Teacher at blackboardResearch also shows something that may surprise most of us: A student who has a series of ineffective teachers is unlikely to catch up academically—ever. Although  factors outside of school, such as how safe the child feels in the community or how much stress there is within the family, continue to have the biggest influence on a student’s achievement, inside a school, the most significant factor is the teacher. The challenge for lawmakers is ensuring that teachers, who have such a huge effect on kids, are the best they can be.

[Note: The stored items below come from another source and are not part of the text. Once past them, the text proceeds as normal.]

import Literature.NumberTheory.LFunctions.DeuringPhenomenonElementaryTheoremTwoProofs
import Literature.NumberTheory.QuadraticFields.KroneckerCharacterEvenDiscriminant
import Literature.NumberTheory.QuadraticFields.QuadraticDedekindZeta
import Literature.NumberTheory.QuadraticFields.JacobiCharacterPrimitiveProofs
import Mathlib.Analysis.SpecialFunctions.Pow.Asymptotics
import HarnessLib

/-!
# The weakened Mordell theorem by Pintz's elementary method (Pintz 1976 III, p. 295; Bellotti–Puglisi
# 2023, p. 2): a zero of `ζ` in `σ > 3/4` forces `h(−D) > (log D)^{3/4}` for `D > D₀` — PROVED

Topic `Literature/NumberTheory/LFunctions` (namespace `Literature.NumberTheory.LFunctions`, grouping
sub-namespace `Pintz1976Deuring`). PROOF LAYER companion of `DeuringPhenomenonElementary.lean` (cell
`parity-realchar`, SIEGEL INSTRUMENT, conditionals column I.1 «class numbers», the DEURING direction
«RH false ⟹ `h(−D) → ∞` effectively», cf. the named fact `bellottiPuglisi2023_corollary1` of
`ElementaryDeuringHeilbronnPhenomenon.lean`, which is the deeper `σ > 1/2` version).

PRINT. Pintz 1976 III, p. 295 (after Theorem 2, whose (1.8) says that under `h(−D) ≤ (log D)^{3/4}`
"neither `L(s)` nor `ζ(s)` has a zero in `H(ε, D)`"): "Also, a weakened form of Mordell's theorem
follows, namely that if `h(−D) ↛ ∞` for `D → ∞`, then `ζ(s)` has no zero in the half-plane `σ > ¾`."
Bellotti–Puglisi 2023, p. 2, the same sentence. HERE (everything PROVED, from the tree's discharged
`pintz1976Deuring_theorem2_holds`):

* `Pintz1976Deuring.exists_odd_quadratic_primitive_char` — the Kronecker character of an imaginary
  quadratic field is an odd primitive quadratic character mod `|d_K|` (the datum Theorem 2 asks for;
  tree: Jacobi character for odd `d_K`, `Quadratic.exists_kroneckerChar_of_four_dvd` for even `d_K`).
* `Pintz1976Deuring.classNumber_gt_of_riemannZeta_eq_zero` — QUANTITATIVE FORM: if `ζ(β + iγ) = 0`
  with `β > 3/4` then there is `D₀ = D₀(β, γ)` with `h_K > (log|d_K|)^{3/4}` for every imaginary
  quadratic field `K` with `|d_K| > D₀` (Theorem 2 with `ε = (β − ¾)/2`: for large `D` the point
  `β + iγ` lies in `H(ε, D)`, where `ζ` would be zero-free if `h_K ≤ (log|d_K|)^{3/4}`).
* `Pintz1976Deuring.riemannZeta_ne_zero_of_classNumber_bounded_io` — THE PRINTED FORM: if `h(−D)`
  stays bounded along imaginary quadratic fields of arbitrarily large discriminant, then `ζ(s) ≠ 0`
  for `Re s > 3/4`.

LABEL (cell rule): instrument / proof layer. WHAT THIS IS NOT: no claim that `ζ` has a zero off the
critical line, nor that class numbers stay small (they do not: Heilbronn); the threshold `D₀` is
effective in principle but not evaluated. No instances, no notation, no axioms beyond the standard three.

## References

* [Pintz1976ElementaryIII] J. Pintz, *Elementary methods in the theory of L-functions, III. The
  Deuring-phenomenon*, Acta Arith. 31 (1976) 295–306: Theorem 2 pp. 296–297 (1.7)–(1.9) and the remark
  p. 295 (weakened Mordell theorem).
* [BellottiPuglisi2023] C. Bellotti, G. Puglisi, Acta Arith. 208 (2023) 257–277 = arXiv:2201.03990v3,
  p. 2 (the same remark) and Corollary 1 p. 4 (the `σ > 1/2` refinement, a named fact in the tree).
* L. J. Mordell, J. London Math. Soc. 9 (1934) 289–298 (the original theorem; cited as [17] in
  Bellotti–Puglisi and as Mordell's theorem by Pintz).
-/

noncomputable section

open Complex Filter Topology

namespace Literature.NumberTheory.LFunctions

namespace Pintz1976Deuring

open Literature.NumberTheory.QuadraticFields Literature.NumberTheory.QuadraticFields.Quadratic

/-- **The Kronecker character of an imaginary quadratic field** is an odd primitive quadratic
character `κ ≠ χ₀` mod `|d_K|`: for odd `d_K ≡ 1 (mod 4)`, `d_K < 0`, the Jacobi character mod
`|d_K| ≡ 3 (mod 4)` (`(−1/|d_K|) = −1`); for even `d_K` the tree's Kronecker character mod `4|m|`.
[cite: MontgomeryVaughan2007, §9.3 Theorem 9.13] -/
theorem exists_odd_quadratic_primitive_char {K : Type*} [Field K] [NumberField K]
    (h2 : Module.finrank ℚ K = 2) (hd : NumberField.discr K < 0) :
    ∃ κ : DirichletCharacter ℂ (NumberField.discr K).natAbs,
      κ.IsQuadratic ∧ κ.IsPrimitive ∧ κ.Odd := by
  haveI := neZero_natAbs_discr (K := K)
  rcases isFundamentalDiscriminant_discr (K := K) h2 with ⟨h1, hsqf, -⟩ | ⟨h4, -, -⟩
  · have hodd : Odd (NumberField.discr K) := by rw [Int.odd_iff]; omega
    have hoddN : Odd (NumberField.discr K).natAbs := Int.natAbs_odd.mpr hodd
    have hsqN : Squarefree (NumberField.discr K).natAbs := Int.squarefree_natAbs.mpr hsqf
    have hmod : (NumberField.discr K).natAbs % 4 = 3 := by
      have : ((NumberField.discr K).natAbs : ℤ) = -NumberField.discr K :=
        Int.ofNat_natAbs_of_nonpos hd.le
      omega
    have hoddκ : (Literature.NumberTheory.QuadraticFields.jacobiChar (NumberField.discr K).natAbs).Odd := by
      show Literature.NumberTheory.QuadraticFields.jacobiChar (NumberField.discr K).natAbs (-1) = -1
      have h := Literature.NumberTheory.QuadraticFields.jacobiChar_intCast
        (q := (NumberField.discr K).natAbs) (-1)
      rw [Int.cast_neg, Int.cast_one] at h
      rw [h, jacobiSym.at_neg_one hoddN, ZMod.χ₄_nat_three_mod_four hmod, Int.cast_neg, Int.cast_one]
    exact ⟨Literature.NumberTheory.QuadraticFields.jacobiChar (NumberField.discr K).natAbs,
      fun a => Literature.NumberTheory.QuadraticFields.jacobiChar_trichotomy a,
      Literature.NumberTheory.QuadraticFields.isPrimitive_jacobiChar hoddN hsqN, hoddκ⟩
  · obtain ⟨κ, hprim, hquad, -, -, -, hod, -⟩ := exists_kroneckerChar_of_four_dvd h2 h4
    exact ⟨κ, hquad, hprim, hod hd⟩

/-- The thresholds for the region membership, valid for all large `D`:
`D₁ < D`, `1/τ ≤ log⁴D`, `D^{−ε/4} ≤ τ`, `R ≤ D^e` (`τ, ε, e > 0`). [folklore] -/
private theorem eventually_region_thresholds {τ ε e R : ℝ} (hτ : 0 < τ) (hε : 0 < ε) (he : 0 < e)
    (D₁ : ℕ) :
    ∃ D₀ : ℕ, ∀ D : ℕ, D₀ < D →
      D₁ < D ∧ 1 / τ ≤ Real.log D ^ 4 ∧ (D : ℝ) ^ (-ε / 4) ≤ τ ∧ R ≤ (D : ℝ) ^ e := by
  have h1 : ∀ᶠ x : ℝ in atTop, (D₁ : ℝ) < x := Filter.eventually_gt_atTop _
  have h2 : ∀ᶠ x : ℝ in atTop, 1 / τ ≤ Real.log x ^ 4 := by
    have ht : Tendsto (fun x : ℝ => Real.log x ^ 4) atTop atTop :=
      (tendsto_pow_atTop (by norm_num : (4 : ℕ) ≠ 0)).comp Real.tendsto_log_atTop
    exact ht.eventually_ge_atTop _
  have h3 : ∀ᶠ x : ℝ in atTop, x ^ (-ε / 4) ≤ τ := by
    have ht : Tendsto (fun x : ℝ => x ^ (-ε / 4)) atTop (𝓝 0) :=
      tendsto_rpow_neg_atTop (by linarith : 0 < ε / 4) |>.congr fun x => by ring_nf
    exact (ht.eventually (Iic_mem_nhds hτ)).mono fun x hx => hx
  have h4 : ∀ᶠ x : ℝ in atTop, R ≤ x ^ e := (tendsto_rpow_atTop he).eventually_ge_atTop R
  obtain ⟨N, hN⟩ := Filter.eventually_atTop.mp
    (tendsto_natCast_atTop_atTop.eventually (h1.and (h2.and (h3.and h4))))
  refine ⟨N, fun D hD => ?_⟩
  obtain ⟨a, b, c, d⟩ := hN D hD.le
  exact ⟨by exact_mod_cast a, b, c, d⟩

/-- **The weakened Mordell theorem, quantitative form (PROVED).** If `ζ(β + iγ) = 0` with `β > 3/4`,
then there is `D₀ = D₀(β, γ)` such that every imaginary quadratic field `K` with `|d_K| > D₀` has
`h_K > (log|d_K|)^{3/4}`. From Pintz's Theorem 2 (tree: `pintz1976Deuring_theorem2_holds`) with
`ε = (β − ¾)/2`: for `D` large the zero lies in `H(ε, D)`, which is `ζ`-free as soon as
`h_K ≤ (log|d_K|)^{3/4}`. [cite: Pintz1976ElementaryIII, Theorem 2 (1.8) and p. 295 (weakened Mordell)]
[cite: BellottiPuglisi2023, p. 2] -/
theorem classNumber_gt_of_riemannZeta_eq_zero :
    ∀ β γ : ℝ, 3 / 4 < β → riemannZeta (β + γ * Complex.I) = 0 →
      ∃ D₀ : ℕ, ∀ (K : Type) [Field K] [NumberField K], Module.finrank ℚ K = 2 →
        NumberField.discr K < 0 → D₀ < (NumberField.discr K).natAbs →
          Real.log (NumberField.discr K).natAbs ^ (3 / 4 : ℝ) < (NumberField.classNumber K : ℝ) := by
  intro β γ hβ hz
  set s : ℂ := β + γ * Complex.I with hsdef
  have hsre : s.re = β := by simp [hsdef]
  -- `β < 1` (no zeros on `Re s ≥ 1`)
  have hβ1 : β < 1 := by
    by_contra hle
    push Not at hle
    exact riemannZeta_ne_zero_of_one_le_re (s := s) (by rw [hsre]; exact hle) hz
  -- parameters
  set τ : ℝ := 1 - β with hτdef
  have hτ0 : 0 < τ := by simp only [hτdef]; linarith
  set ε : ℝ := (β - 3 / 4) / 2 with hεdef
  have hε0 : 0 < ε := by simp only [hεdef]; linarith
  have hε8 : ε < 1 / 8 := by simp only [hεdef]; linarith
  have hτε : τ ≤ 1 / 4 - ε := by simp only [hτdef, hεdef]; linarith
  set e : ℝ := (1 / 4 - ε / 2) / τ - 3 / 4 with hedef
  have he0 : 0 < e := by
    simp only [hedef]
    rw [sub_pos, lt_div_iff₀ hτ0]
    nlinarith
  obtain ⟨D₁, hD₁⟩ := riemannZeta_ne_zero_of_theorem2 pintz1976Deuring_theorem2_holds hε0 hε8
  obtain ⟨D₀, hD₀⟩ := eventually_region_thresholds (R := ‖s‖) hτ0 hε0 he0 D₁
  refine ⟨D₀, fun K _ _ h2 hneg hD => ?_⟩
  haveI := neZero_natAbs_discr (K := K)
  set D : ℕ := (NumberField.discr K).natAbs with hDdef
  obtain ⟨hD₁D, hlog, hpow, hsize⟩ := hD₀ D hD
  by_contra hle
  push Not at hle
  have hκ := exists_odd_quadratic_primitive_char h2 hneg
  -- `s ∈ H(ε, D)`
  have hD0 : (0 : ℝ) < D := by exact_mod_cast (show 0 < D by omega)
  have hmem : s ∈ Pintz1976Deuring.region ε D := by
    refine ⟨?_, ?_, ?_, ?_⟩
    · -- `1/log⁴D ≤ ‖1 − s‖`
      have h1 : τ ≤ ‖1 - s‖ := by
        have := Complex.abs_re_le_norm (1 - s)
        rw [sub_re, one_re, hsre] at this
        have hτ' : |1 - β| = τ := abs_of_pos hτ0
        linarith [hτ'.symm.le, this]
      have hlog0 : 0 < Real.log D ^ 4 := lt_of_lt_of_le (by positivity) hlog
      calc 1 / Real.log D ^ 4 ≤ τ := by
            rw [div_le_iff₀ hlog0]
            have := (div_le_iff₀ hτ0).mp hlog
            linarith
        _ ≤ ‖1 - s‖ := h1
    · rw [hsre]; linarith
    · rw [hsre]; exact hτε
    · have hmax : max (1 - s.re) ((D : ℝ) ^ (-ε / 4)) = τ := by
        rw [hsre]; exact max_eq_left hpow
      rw [hmax]
      exact hsize
  exact hD₁ K h2 hneg hD₁D hle hκ s hmem hz

/-- **The weakened Mordell theorem, as printed (PROVED):** "if `h(−D) ↛ ∞` for `D → ∞`, then `ζ(s)`
has no zero in the half-plane `σ > ¾`" — if some bound `h₀` is attained by the class numbers of
imaginary quadratic fields of arbitrarily large discriminant, then `ζ(s) ≠ 0` for `Re s > 3/4`.
[cite: Pintz1976ElementaryIII, p. 295 (weakened Mordell theorem)] [cite: BellottiPuglisi2023, p. 2] -/
theorem riemannZeta_ne_zero_of_classNumber_bounded_io {h₀ : ℝ}
    (hsmall : ∀ q₀ : ℕ, ∃ (K : Type) (_ : Field K) (_ : NumberField K),
      Module.finrank ℚ K = 2 ∧ NumberField.discr K < 0 ∧ q₀ < (NumberField.discr K).natAbs ∧
        (NumberField.classNumber K : ℝ) ≤ h₀)
    {s : ℂ} (hs : 3 / 4 < s.re) : riemannZeta s ≠ 0 := by
  intro hz
  have hs' : riemannZeta (s.re + s.im * Complex.I) = 0 := by
    rw [Complex.re_add_im s]; exact hz
  obtain ⟨D₀, hD₀⟩ := classNumber_gt_of_riemannZeta_eq_zero s.re s.im hs hs'
  -- beyond `D₀` and beyond the point where `(log D)^{3/4} ≥ h₀`
  have hev : ∀ᶠ x : ℝ in atTop, h₀ ≤ Real.log x ^ (3 / 4 : ℝ) :=
    ((tendsto_rpow_atTop (by norm_num : (0 : ℝ) < 3 / 4)).comp Real.tendsto_log_atTop).eventually_ge_atTop h₀
  obtain ⟨N, hN⟩ := Filter.eventually_atTop.mp (tendsto_natCast_atTop_atTop.eventually hev)
  obtain ⟨K, _, _, h2, hneg, hq, hle⟩ := hsmall (max D₀ N)
  have h1 := hD₀ K h2 hneg (lt_of_le_of_lt (le_max_left _ _) hq)
  have h2' : h₀ ≤ Real.log (NumberField.discr K).natAbs ^ (3 / 4 : ℝ) :=
    hN _ ((le_max_right _ _).trans hq.le)
  linarith

end Pintz1976Deuring

end Literature.NumberTheory.LFunctions

end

That requires coming up with a valid, fair and reliable way to assess effective teaching. This has been a challenge—but we may be getting closer.

A Little History

Since 2009—when two studies caught the attention of lawmakers—teacher evaluations have been based more and more on their students’ achievement. The first study—an international comparison of student achievement in math, science and reading, called the Program for International Student Assessment (PISA)—showed American 15-year-olds trailing their peers in many developed nations. The other—The New Teacher Project’s The Widget Effect—found more than 99 percent of teachers studied were rated “satisfactory” or better

Policymakers questioned how so many teachers could be receiving good evaluations yet be producing students who were falling behind the rest of the world academically. It became clear to them that there were problems in how teachers were being evaluated.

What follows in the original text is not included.